Foremost amongst these are the mass media. The media in general, and talk radio in particular, have added to their traditional functions of information, entertainment and opinion, the roles of interest articulation, representation and facilitating participation for significant segments of the population.
The Jamaican talk show has in substantial measure become a means through which the voice and concerns of the disadvantaged are brought to public attention and to the authorities, which might otherwise remain distant and unreachable. Through this medium, responses from the authorities are sometimes more readily forthcoming than otherwise to parish-pump issues and to abuses of power of one sector or another.
In this sense, the media has become a means of popular participation and citizen oversight.

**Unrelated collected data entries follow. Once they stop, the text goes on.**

import Summits.AnomalousDissipation.AnomalousDissipation.Theorems.DenseLoudDesignerForces.Negative.WitnessAnatomy

/-!
# Negative knowledge for the crux `DenseLoudDesignerForces` (stmt-AnomalousDissipation-1143), VII: band-limited
# witnesses are uniformly quiet (refuted strengthening)

Certified copy of §9 of the cdisprove work file: Bernstein's inequality for band-limited fields,
`meanDissipation ≤ 4π²ΛνE` for band-limited periodic orbits, `bandLoudSet_eq_empty` (the loud set with
witnesses spectrally supported in `|k|² ≤ Λ` is empty once `4π²ΛE ≤ ε(j+1)`) and `not_window_bandLimited`.
Supports stmt-AnomalousDissipation-1143.
-/

noncomputable section

namespace Summit.AnomalousDissipation.AnomalousDissipation.Theorems.DenseLoudDesignerForces.Negative

open scoped BigOperators Topology ENNReal InnerProductSpace
open Filter Set MeasureTheory UnitAddTorus
open Literature.Analysis.FunctionSpaces Literature.Analysis.FluidPDE
open Summit.AnomalousDissipation.AnomalousDissipation.Theses.BaireTransfer

/-! ## §9 Refuted strengthening: band-limited (finite-dimensional) witnesses are uniformly quiet (Bernstein)

If a witness is spectrally supported in the band `|k|² ≤ Λ` at all times (exact Galerkin-type / generalised
Beltrami / finite-mode periodic solutions), Bernstein's inequality `‖∇u‖₂² ≤ 4π²Λ‖u‖₂²` and the energy budget give
`ε ≤ 4π²ΛνE`: the band-limited loud sets are EMPTY at every level `j + 1 ≥ 4π²ΛE/ε`, for every `c` (no window
needed).  Loud witness families must let their spectral support escape every finite band as `j → ∞` — the
enstrophy floor of §8 in spectral form. -/

section Bernstein

/-- BERNSTEIN for band-limited smooth fields: `v̂(k) = 0` for `|k|² > Λ` (`Λ ≥ 0`) implies
`‖∇v‖₂² ≤ 4π²Λ ∫‖v‖²` (spectral gradient norm). -/
theorem eGradNormSq_le_of_bandLimited {v : (UnitAddTorus (Fin 3)) → (EuclideanSpace ℝ (Fin 3))} (hv : Torus.IsSmooth v) {Λ : ℝ} (hΛ : 0 ≤ Λ)
    (hband : ∀ k : Fin 3 → ℤ, Λ < Torus.freqNormSq k → mFourierCoeff (EuclideanSpace.complexify ∘ v) k = 0) :
    Torus.eGradNormSq v ≤ ENNReal.ofReal (4 * Real.pi ^ 2 * Λ * ∫ x, ‖v x‖ ^ 2) := by
  set g : (UnitAddTorus (Fin 3)) → (EuclideanSpace ℂ (Fin 3)) := EuclideanSpace.complexify ∘ v with hg
  have hpar := Torus.hasSum_sq_norm_mFourierCoeff_complexify (hv.memLp 2)
  have hI : 0 ≤ ∫ x, ‖v x‖ ^ 2 := integral_nonneg fun _ => sq_nonneg _
  -- termwise bound `(weight k)·‖ĝ k‖ₑ² ≤ Λ·‖ĝ k‖ₑ²`
  have hterm : ∀ k : Fin 3 → ℤ,
      (if k = 0 then 0 else ENNReal.ofReal (Torus.freqNormSq k ^ (1 : ℝ))) * ‖mFourierCoeff g k‖ₑ ^ 2 ≤
        ENNReal.ofReal Λ * ‖mFourierCoeff g k‖ₑ ^ 2 := by
    intro k
    split_ifs with hk
    · simp
    · by_cases hb : Λ < Torus.freqNormSq k
      · rw [hband k hb]; simp
      · rw [Real.rpow_one]
        gcongr
        exact not_lt.1 hb
  have hsum : Torus.eHomSobolevSeminorm 1 g ^ 2 ≤ ENNReal.ofReal Λ * ∑' k, ‖mFourierCoeff g k‖ₑ ^ 2 := by
    rw [Torus.eHomSobolevSeminorm, ENNReal.rpow_half_sq, ← ENNReal.tsum_mul_left]
    exact ENNReal.tsum_le_tsum hterm
  have htsum : ∑' k, ‖mFourierCoeff g k‖ₑ ^ 2 = ENNReal.ofReal (∫ x, ‖v x‖ ^ 2) := by
    have h1 : ∀ k, ‖mFourierCoeff g k‖ₑ ^ 2 = ENNReal.ofReal (‖mFourierCoeff g k‖ ^ 2) := fun k => by
      rw [← ofReal_norm, ENNReal.ofReal_pow (norm_nonneg _)]
    simp_rw [h1]
    rw [← ENNReal.ofReal_tsum_of_nonneg (fun k => sq_nonneg _) hpar.summable, hpar.tsum_eq]
  rw [Torus.eGradNormSq]
  calc ENNReal.ofReal (4 * Real.pi ^ 2) * Torus.eHomSobolevSeminorm 1 (EuclideanSpace.complexify ∘ v) ^ 2
      ≤ ENNReal.ofReal (4 * Real.pi ^ 2) * (ENNReal.ofReal Λ * ∑' k, ‖mFourierCoeff g k‖ₑ ^ 2) := by
        gcongr
    _ = ENNReal.ofReal (4 * Real.pi ^ 2 * Λ * ∫ x, ‖v x‖ ^ 2) := by
        rw [htsum, ← ENNReal.ofReal_mul (by positivity), ← ENNReal.ofReal_mul (by positivity)]
        congr 1
        ring

variable {ν τ Λ : ℝ} {u : ℝ → (UnitAddTorus (Fin 3)) → (EuclideanSpace ℝ (Fin 3))}

/-- A band-limited `τ`-periodic smooth field has `meanDissipation ≤ 4π²Λν · meanEnergy` (whatever it solves). -/
theorem meanDissipation_le_of_bandLimited (hu : Torus.IsSmoothSpaceTimeOn univ u) (hper : Function.Periodic u τ)
    (hτ : 0 < τ) (hν : 0 ≤ ν) (hΛ : 0 ≤ Λ)
    (hband : ∀ t (k : Fin 3 → ℤ), Λ < Torus.freqNormSq k → mFourierCoeff (EuclideanSpace.complexify ∘ u t) k = 0) :
    meanDissipation ν u ≤ 4 * Real.pi ^ 2 * Λ * ν * meanEnergy u := by
  rw [meanDissipation_eq_of_periodic hper hτ, meanEnergy_eq_period_mean hper hτ]
  have he_st : Torus.IsSmoothSpaceTimeOn univ (fun t x => ‖u t x‖ ^ 2) := by
    change ContDiffOn ℝ _ (fun z => ‖Torus.stLift u z‖ ^ 2) _
    exact hu.norm_sq ℝ
  have he_cont : Continuous fun t => ∫ x, ‖u t x‖ ^ 2 :=
    continuousOn_univ.1 (he_st.continuousOn_integral convex_univ)
  have hg_cont : Continuous fun t => ν * (Torus.eGradNormSq (u t)).toReal := by
    have hg : Continuous fun t => Torus.gradNormSq (u t) :=
      continuousOn_univ.1 (hu.continuousOn_gradNormSq convex_univ uniqueDiffOn_univ)
    refine (hg.const_mul ν).congr fun t => ?_
    rw [Torus.gradNormSq_eq_toReal_eGradNormSq_holds (hu.isSmooth_slice (mem_univ t))]
  have hpt : ∀ t, ν * (Torus.eGradNormSq (u t)).toReal ≤ ν * (4 * Real.pi ^ 2 * Λ * ∫ x, ‖u t x‖ ^ 2) := by
    intro t
    refine mul_le_mul_of_nonneg_left ?_ hν
    have hI : 0 ≤ 4 * Real.pi ^ 2 * Λ * ∫ x, ‖u t x‖ ^ 2 := by
      have : 0 ≤ ∫ x, ‖u t x‖ ^ 2 := integral_nonneg (fun x => sq_nonneg ‖u t x‖)
      positivity
    have h := eGradNormSq_le_of_bandLimited (hu.isSmooth_slice (mem_univ t)) hΛ (hband t)
    have := ENNReal.toReal_mono ENNReal.ofReal_ne_top h
    rwa [ENNReal.toReal_ofReal hI] at this
  have hmono : ∫ t in (0 : ℝ)..τ, ν * (Torus.eGradNormSq (u t)).toReal ≤
      ∫ t in (0 : ℝ)..τ, ν * (4 * Real.pi ^ 2 * Λ * ∫ x, ‖u t x‖ ^ 2) :=
    intervalIntegral.integral_mono_on hτ.le (hg_cont.intervalIntegrable _ _)
      ((he_cont.const_mul _ |>.const_mul ν).intervalIntegrable _ _) fun t _ => hpt t
  have heq : ∫ t in (0 : ℝ)..τ, ν * (4 * Real.pi ^ 2 * Λ * ∫ x, ‖u t x‖ ^ 2) =
      ν * (4 * Real.pi ^ 2 * Λ * ∫ t in (0 : ℝ)..τ, ∫ x, ‖u t x‖ ^ 2) := by
    rw [intervalIntegral.integral_const_mul, intervalIntegral.integral_const_mul]
  rw [heq] at hmono
  have hτinv : 0 ≤ τ⁻¹ := inv_nonneg.2 hτ.le
  calc τ⁻¹ * ∫ t in (0 : ℝ)..τ, ν * (Torus.eGradNormSq (u t)).toReal
      ≤ τ⁻¹ * (ν * (4 * Real.pi ^ 2 * Λ * ∫ t in (0 : ℝ)..τ, ∫ x, ‖u t x‖ ^ 2)) :=
        mul_le_mul_of_nonneg_left hmono hτinv
    _ = 4 * Real.pi ^ 2 * Λ * ν * (τ⁻¹ * ∫ t in (0 : ℝ)..τ, ∫ x, ‖u t x‖ ^ 2) := by ring

/-- The BAND-LIMITED LOUD SET: `LOUD_j(S,E,ε)` with witnesses spectrally supported in `|k|² ≤ Λ` at all times. -/
def bandLoudSet (S : Finset (Fin 3 → ℤ)) (Λ E ε : ℝ) (j : ℕ) : Set (↥S → (EuclideanSpace ℂ (Fin 3))) :=
  {c : ↥S → (EuclideanSpace ℂ (Fin 3)) | ∃ ν : ℝ, 0 < ν ∧ ν < 1 / ((j : ℝ) + 1) ∧
    ∃ (τ : ℝ) (u : ℝ → (UnitAddTorus (Fin 3)) → (EuclideanSpace ℝ (Fin 3))) (p : ℝ → (UnitAddTorus (Fin 3)) → ℝ), 0 < τ ∧
      Torus.IsClassicalNSSolutionOn Set.univ ν (fun _ => force S c) u p ∧
      Function.Periodic u τ ∧ meanEnergy u ≤ E ∧ ε ≤ meanDissipation ν u ∧
      ∀ t (k : Fin 3 → ℤ), Λ < Torus.freqNormSq k → mFourierCoeff (EuclideanSpace.complexify ∘ u t) k = 0}

/-- Band-limited loud points are loud points. -/
theorem bandLoudSet_subset_loudSet (S : Finset (Fin 3 → ℤ)) (Λ E ε : ℝ) (j : ℕ) :
    bandLoudSet S Λ E ε j ⊆ loudSet S E ε j := by
  rintro c ⟨ν, hν, hνj, τ, u, p, hτ, hsol, hper, hEu, hεu, -⟩
  exact ⟨ν, hν, hνj, τ, u, p, hτ, hsol, hper, hEu, hεu⟩

/-- BAND-LIMITED WITNESSES ARE UNIFORMLY QUIET: `bandLOUD_j(S,Λ,E,ε) = ∅` as soon as `4π²ΛE ≤ ε(j+1)`
(`ε > 0`, `Λ ≥ 0`), for EVERY stock and every coefficient vector. -/
theorem bandLoudSet_eq_empty (S : Finset (Fin 3 → ℤ)) {Λ E ε : ℝ} (hε : 0 < ε) (hΛ : 0 ≤ Λ) {j : ℕ}
    (hj : 4 * Real.pi ^ 2 * Λ * E ≤ ε * ((j : ℝ) + 1)) : bandLoudSet S Λ E ε j = ∅ := by
  ext c
  simp only [mem_empty_iff_false, iff_false]
  rintro ⟨ν, hν, hνj, τ, u, p, hτ, hsol, hper, hEu, hεu, hband⟩
  have hmE := meanEnergy_nonneg' hper hτ
  have hE : 0 ≤ E := hmE.trans hEu
  have h1 := meanDissipation_le_of_bandLimited hsol.smooth_velocity hper hτ hν.le hΛ hband
  have hjpos : (0 : ℝ) < (j : ℝ) + 1 := by positivity
  have h2 : ν * ((j : ℝ) + 1) < 1 := by rwa [lt_div_iff₀ hjpos] at hνj
  -- `ε ≤ 4π²Λ ν E < 4π²ΛE/(j+1) ≤ ε`
  have h3 : ε ≤ 4 * Real.pi ^ 2 * Λ * ν * E :=
    hεu.trans (h1.trans (mul_le_mul_of_nonneg_left hEu (by positivity)))
  have h4 : 4 * Real.pi ^ 2 * Λ * ν * E * ((j : ℝ) + 1) ≤ 4 * Real.pi ^ 2 * Λ * E * 1 := by
    have : 0 ≤ 4 * Real.pi ^ 2 * Λ * E := by positivity
    nlinarith
  nlinarith

/-- REFUTED STRENGTHENING (BandLimited): the crux with band-limited witnesses (any fixed band `Λ`) is FALSE —
no open non-empty `U` lies in the closure of `bandLOUD_j` for all `j`. -/
theorem not_window_bandLimited (S : Finset (Fin 3 → ℤ)) {Λ E ε : ℝ} (hε : 0 < ε) (hΛ : 0 ≤ Λ)
    {U : Set (↥S → (EuclideanSpace ℂ (Fin 3)))} (hne : U.Nonempty) (hW : ∀ j : ℕ, U ⊆ closure (bandLoudSet S Λ E ε j)) : False := by
  obtain ⟨c, hc⟩ := hne
  obtain ⟨j, hj⟩ := exists_nat_ge (4 * Real.pi ^ 2 * Λ * E / ε)
  have hj' : 4 * Real.pi ^ 2 * Λ * E ≤ ε * ((j : ℝ) + 1) := by
    rw [div_le_iff₀ hε] at hj; nlinarith
  have := hW j hc
  rw [bandLoudSet_eq_empty S hε hΛ hj', closure_empty] at this
  exact this

end Bernstein

end Summit.AnomalousDissipation.AnomalousDissipation.Theorems.DenseLoudDesignerForces.Negative

end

Institutionalising and strengthening this role of the media is certainly one of the more urgent challenges for Jamaica's democratic governance.
The growth of more or less spontaneous protest and demonstrations as a means of seeking redress to injustice is a second method of non-conventional participation that has proliferated in Jamaica within recent years.
The immediate occasion for such community-based protests may vary widely - poor roads, inadequate water supply, bad sewerage disposal, deficient public transport, or allegations of human rights abuses by the police.
Whatever the trigger, such mass actions share in common a conviction that less aggressive forms of representation are ineffective and go unanswered. Hence, the "road-block," more often than not illegal, has arisen to parallel and ultimately supersede the more traditional letter or petition to the councillor and MP.
Failure to empower the citizenry, through institutions to which political authorities and service providers are obliged to respond, shall undoubtedly sustain the "road-block" as a popular means of non-conventional participation.
In other ways, civil society in Jamaica is undergoing transformation, such as with the now visible density of community-based organizations. Recent research identified over 5,000 such bodies in Jamaica, of which almost 60 per cent are confirmed to be either active or partially active.
Interestingly, it appears that the number of these organizations has grown substantially during the 1990s, i.e. during the very same period that long established political structures have stagnated and the more traditional institutions have declined. There is a clear and unambiguous need to develop appropriate mechanisms to empower community-based organisations as a means of strengthening Jamaican democratic governance.
In addition to geographically-based community groups, the period has also seen the emergence of other kinds of non-governmental organisations. Invariably, these are centred on causes to do with the percieived deficiencies in Jamaica's democracy.
Amongst the more representative of these, drawing primarily on professional groups and the middle strata, are the New Beginning Movement, the Constitutional Reform Network, the Citizens for Fair and Free Elections (CAFFE) and, most recently, Jamaicans for Justice (JFJ).
These organisations, whilst largely set apart from the disadvantaged classes in social terms, have drawn both energy and raison d'etre from the discontent of the masses and the deficiencies of the established politics. CAFFE reflected and addressed popular dissatisfaction with electoral malpractice in establishing an organisation of local election monitors. JFJ arose directly out of the neationwide mass protests of April 1999 and articulated its central rationale as the necessity to sustain agitation for justice-related issues beyond short-lived demonstrations. Organisations such as these clearly have enhanced roles to play in arresting the decline in Jamaican democracy and in strengthening its institutions.